Abstract

Introduction
Structural variation includes rearrangements (inversions and translocations) and copy number variations (CNVs), consisting of duplications, deletions, insertions, and multi-allelic variations ranging from one kilobase (kb) to several megabases of DNA, leading to possible dosage imbalances. In other words, genes that were originally understood to be present in two copies have now been revealed to sometimes exist in one, three, more than three copies, or even missing altogether. We define a CNV as a DNA segment that is 1 kb or larger and exists at variable copy numbers when referred to a reference genome. 1
So far, among the numerous insights gained from the completion of the Human Genome Project, single nucleotide polymorphisms (SNPs) have been recognized as a major source of genetic variation, which led to the speculation that the majority of phenotypic variations in humans are due to SNPs. 1 Consequently, immense amount of research has focused on developing genotyping assays and methodologies for SNP analysis, making it the most frequently assayed type of intraspecific genetic variation and the most centered gene-mapping studies with regard to the relationship between SNPs and human diseases. However, growing number of studies have confirmed that more nucleotide bases are affected by CNVs as opposed to SNPs between any two individuals, 2 and along with the advances in high-throughput technologies to detect the magnitude and location of genomic alterations within a single human genome, it is clear that large fragments of our genome have been deleted or duplicated. These structural variations can change the genes copy number that encompass the affected regions and alter gene regulation. In particular, one group of scientist conducted a pilot study in mapping the CNVs in the complete human genome, 2 which demonstrated the remarkable extent of large structural variation in the human genome, both within closely related people and between the global populations due to sizeable duplications and deletions of genomic segments. Likewise, similar studies have shown that despite the existence of powerful repair mechanisms in the human genome, CNV occurrence frequency is 100–10,000 times higher than point mutations. 3
Studies have shown that some types of genes are more prone to be copy number variables than others, such as the genes involved in immunological and neurological development, possibly due to the rapid human evolution in these two functions.4,5 On the other hand, genes that play a role in early development and mitosis, which are fundamental to life, are likely to be spared. 5 CNVs have been reported to play a role in cancer susceptibility, formation, and progression.6–8 These CNVs may be germline variants or somatic mutations.
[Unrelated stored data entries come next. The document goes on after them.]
/-- ★★★ **K1 for the explicit good supersingular `𝒪_D`-models of the K★ / TDS57 cells, in the Kummer theory of `E`, with every period
hypothesis discharged.** `D = (X^e − p, ϖ)` an Eisenstein datum of the `p`-adic field `F` (`p ∈ {5, 7}`), `W_D = ⟨0, 0, 0, a ϱ^{r₄}, b ϱ^{r₆}⟩`
over `𝒪_D` with `3r₄ = e t₄`, `2r₆ = e t₆`, `64a³p^{t₄} + 432b²p^{t₆} ∈ ℤ_pˣ` and the (N1′) inequalities (`0 < r₄`, `e < 9`, `e < r₄ + 4` at `5`;
`0 < r₆`, `e < 13`, `e < r₆ + 6` at `7`), `ψ : 𝒪_D → 𝒪_F` the coefficient map, `E = curveFO F (W_D ⊗_ψ 𝒪_F)`. For a `p`-power division
sequence `Q` in `E(F̄)` of a `Γ_F`-fixed `Q₀` and `m ≠ 0` with `m • Q₀ ∈ E₁` of `𝒪_D`-rational parameter `c`, the algebraic Kummer cocycle
`σ ↦ 1 ⊗ (σQₙ − Qₙ)ₙ` is a `Fil⁰`-coboundary of `B_dR(F) ⊗ V_pE` — (N1′) by `omegaPeriod_model_{five,seven}_ne_zero_of_lt`, (Nη) by
`exists_etaPeriodHomO_not_mem_filOne` at the witness `‖p‖ < ‖τ₁‖^p`, (HT) by the Weil determinant, the matching canonical.
[cite: BlochKato1990, Ex. 3.10.1, Example 3.11] [cite: SilvermanAEC2009, IV.7.5, VII.2.1–VII.2.2] [cite: Tate1967, §4 Cor. 2] -/
theorem isFilZeroCoboundary_kummerO_explicitModel_of_nsmul_of_coeffDisc (D : EisensteinRoot F p hp) {e : ℕ}
    (hD : D.poly = Polynomial.X ^ e - Polynomial.C (p : ℤ_[p])) (a b : ℤ_[p]) (r₄ r₆ t₄ t₆ : ℕ) (hp57 : p = 5 ∨ p = 7)
    (h5 : p = 5 → 0 < r₄ ∧ e < 9 ∧ e < r₄ + 4) (h7 : p = 7 → 0 < r₆ ∧ e < 13 ∧ e < r₆ + 6)
    (h₄ : 3 * r₄ = e * t₄) (h₆ : 2 * r₆ = e * t₆) (hu : IsUnit (64 * a ^ 3 * (p : ℤ_[p]) ^ t₄ + 432 * b ^ 2 * (p : ℤ_[p]) ^ t₆))
    (ψ : EisensteinRoot.CoeffDisc D →+* LTCoeff F) (hψ : ∀ c, algebraMap (LTCoeff F) F (ψ c) = EisensteinRoot.CoeffDisc.toF D c)
    [(curveFO F ((((⟨0, 0, 0, AdjoinRoot.of D.poly a * AdjoinRoot.root D.poly ^ r₄,
      AdjoinRoot.of D.poly b * AdjoinRoot.root D.poly ^ r₆⟩ : WeierstrassCurve D.Coeff).map
      (EisensteinRoot.CoeffDisc.of D).toRingHom)).map ψ)).IsElliptic]
    [(curveOver (CompletedAlgClosure F) ((((⟨0, 0, 0, AdjoinRoot.of D.poly a * AdjoinRoot.root D.poly ^ r₄,
      AdjoinRoot.of D.poly b * AdjoinRoot.root D.poly ^ r₆⟩ : WeierstrassCurve D.Coeff).map
      (EisensteinRoot.CoeffDisc.of D).toRingHom)).map ψ)).IsElliptic]
    {Q : ℕ → (curveFO F ((((⟨0, 0, 0, AdjoinRoot.of D.poly a * AdjoinRoot.root D.poly ^ r₄,
      AdjoinRoot.of D.poly b * AdjoinRoot.root D.poly ^ r₆⟩ : WeierstrassCurve D.Coeff).map
      (EisensteinRoot.CoeffDisc.of D).toRingHom)).map ψ)).geomPoints}
    (hQ : ∀ n, p • Q (n + 1) = Q n) (hfix : ∀ σ : absoluteGaloisGroup F, σ • Q 0 = Q 0) {m : ℕ} (hm : m ≠ 0)
    (hQ0 : geomToCO _ (m • Q 0) ∈ kernel (NormedField.valuation (K := CompletedAlgClosure F))
      (curveOver (CompletedAlgClosure F) ((((⟨0, 0, 0, AdjoinRoot.of D.poly a * AdjoinRoot.root D.poly ^ r₄,
        AdjoinRoot.of D.poly b * AdjoinRoot.root D.poly ^ r₆⟩ : WeierstrassCurve D.Coeff).map
        (EisensteinRoot.CoeffDisc.of D).toRingHom)).map ψ)))
    (c : EisensteinRoot.CoeffDisc D) (hc : ‖algebraMap F (CompletedAlgClosure F) (EisensteinRoot.CoeffDisc.toF D c)‖ < 1)
    (hcQ : (geomToCO _ (m • Q 0)).zCoord = algebraMap F (CompletedAlgClosure F) (EisensteinRoot.CoeffDisc.toF D c)) :
    (bdRPeriodRingData (F := F) (p := p) hp).IsFilZeroCoboundary
      (rationalTateRep (curveFO F ((((⟨0, 0, 0, AdjoinRoot.of D.poly a * AdjoinRoot.root D.poly ^ r₄,
        AdjoinRoot.of D.poly b * AdjoinRoot.root D.poly ^ r₆⟩ : WeierstrassCurve D.Coeff).map
        (EisensteinRoot.CoeffDisc.of D).toRingHom)).map ψ)) p) fun σ =>
      ((1 : (bdRPeriodRingData (F := F) (p := p) hp).B) ⊗ₜ[ℚ_[p]]
        TateModule.toRational p (TateModule.mk (fun n => σ • Q n - Q n)
          (pow_smul_kummerO_eq_zero (hp := hp) _ ψ hQ hfix σ) (smul_kummerO_succ (hp := hp) _ ψ hQ σ)) :
        (bdRPeriodRingData (F := F) (p := p) hp).B ⊗[ℚ_[p]] (curveFO F ((((⟨0, 0, 0, AdjoinRoot.of D.poly a * AdjoinRoot.root D.poly ^ r₄,
          AdjoinRoot.of D.poly b * AdjoinRoot.root D.poly ^ r₆⟩ : WeierstrassCurve D.Coeff).map
          (EisensteinRoot.CoeffDisc.of D).toRingHom)).map ψ)).rationalTateModule p) := by
  have hθ : Function.Surjective (WittVector.fontaineTheta (integerC F) p) := surjective_fontaineTheta_integerC hp
  have hp2 : p ≠ 2 := by rcases hp57 with rfl | rfl <;> norm_num
  have hr₄ : p = 5 → 0 < r₄ := fun h => (h5 h).1
  have hr₆ : p = 7 → 0 < r₆ := fun h => (h7 h).1
  -- the residue characteristic
  haveI : CharP 𝓀[F] p := by
    refine (CharP.charP_iff_prime_eq_zero Fact.out).2 ?_
    rw [← map_natCast (IsLocalRing.residue 𝒪[F]), IsLocalRing.residue_eq_zero_iff, IsLocalRing.mem_maximalIdeal,
      mem_nonunits_iff, (Valuation.integer.integers (valuation F)).isUnit_iff_valuation_eq_one]
    rw [map_natCast]
    exact hp.ne
  -- the reduction data of `W♭ = W_D ⊗_β 𝒪_F`, `β = ψ ∘ of`, and the Tate-module witness
  have hΔ := isUnit_Δ_map_model (F := F) hD (ψ.comp (EisensteinRoot.CoeffDisc.of D).toRingHom) a b h₄ h₆ hu
  have hA := hasseCoeff_red_map_model_eq_zero hD (ψ.comp (EisensteinRoot.CoeffDisc.of D).toRingHom) a b hp57 hr₄ hr₆
  obtain ⟨τ, hτ1, hτp⟩ :=
    exists_tatePtO_norm_p_lt_norm_pow_model hD (ψ.comp (EisensteinRoot.CoeffDisc.of D).toRingHom) a b hp57 h₄ h₆ hu hr₄ hr₆
  -- (N1′) in inequality form
  have hN1seq : ∀ {t : ℕ → (maxNilIdealC F).toIdeal} (ht0 : (t 0 : CBall F) = 0)
      (htp : ∀ n, AinfRamTop.mulPC (((⟨0, 0, 0, AdjoinRoot.of D.poly a * AdjoinRoot.root D.poly ^ r₄,
        AdjoinRoot.of D.poly b * AdjoinRoot.root D.poly ^ r₆⟩ : WeierstrassCurve D.Coeff).map
        (EisensteinRoot.CoeffDisc.of D).toRingHom)) (t (n + 1)) = t n),
      (t 1 : CBall F) ≠ 0 → AinfRamTop.omegaPeriod _ hθ t ht0 htp ≠ 0 := by
    intro t ht0 htp h1
    rcases hp57 with rfl | rfl
    · obtain ⟨hr, he9, her⟩ := h5 rfl
      exact AinfRamTop.omegaPeriod_model_five_ne_zero_of_lt hD a b hr he9 her h₄ h₆ hu ht0 htp h1
    · obtain ⟨hr, he13, her⟩ := h7 rfl
      exact AinfRamTop.omegaPeriod_model_seven_ne_zero_of_lt hD a b hr he13 her h₄ h₆ hu ht0 htp h1
  have hN1 := AinfRamTop.exists_omegaPeriodHomO_ne_zero _ ψ (hθ := hθ) (hψ := hψ) hN1seq ⟨τ, hτ1⟩
  -- (Nη)
  have hNη := AinfRamTop.exists_etaPeriodHomO_not_mem_filOne (hθ := hθ)
    (((⟨0, 0, 0, AdjoinRoot.of D.poly a * AdjoinRoot.root D.poly ^ r₄, AdjoinRoot.of D.poly b * AdjoinRoot.root D.poly ^ r₆⟩ :
      WeierstrassCurve D.Coeff).map (EisensteinRoot.CoeffDisc.of D).toRingHom)) ψ hψ hp2 hΔ hA ⟨τ, hτp⟩
  exact isFilZeroCoboundary_kummerO_curveFO_of_nsmul_of_coeffDisc
    (((⟨0, 0, 0, AdjoinRoot.of D.poly a * AdjoinRoot.root D.poly ^ r₄, AdjoinRoot.of D.poly b * AdjoinRoot.root D.poly ^ r₆⟩ :
      WeierstrassCurve D.Coeff).map (EisensteinRoot.CoeffDisc.of D).toRingHom)) ψ hψ hp2 hΔ hA hN1 hNη hQ hfix hm hQ0 c hc hcQ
A few association studies have already elucidated the significance of CNVs as disease-susceptibility variants.9–12 In one study, CNV detected in 1,400 regions have overlaps with 14.5% of human disease-causal genes. 9 Recent studies concluded that CNV is frequently found in susceptible individuals who were predisposed to diseases such as color blindness in Mendelian disease, as well as autism, Parkinson's, HIV, cancer, and lupus in complex traits diseases.10–16
This intriguingly frequent and dynamic type of genomic variation has challenged the concept of analyzing the genome through the breakdown of a single diploid human reference genome and has also triggered more research on the techniques of detecting CNVs. Array comparative genome hybridization (aCGH) is a popular experimental technique for detecting copy number variants in genomes.17–19 aCGH requires the hybridization of fluorescently tagged differential DNA fragments from both a test genome and a reference genome to a set of probes originated from the reference genome sequence. The proportion of the test versus reference fluorescence intensity at each probe will identify the positions in the test genome that have fewer, more, or similar copy as the reference genome, which can generate a copy number profile of the test genome.17–19 These CNV profiles are generally compared across individuals in a group of interest to identify common CNVs that are shared among a portion of the group.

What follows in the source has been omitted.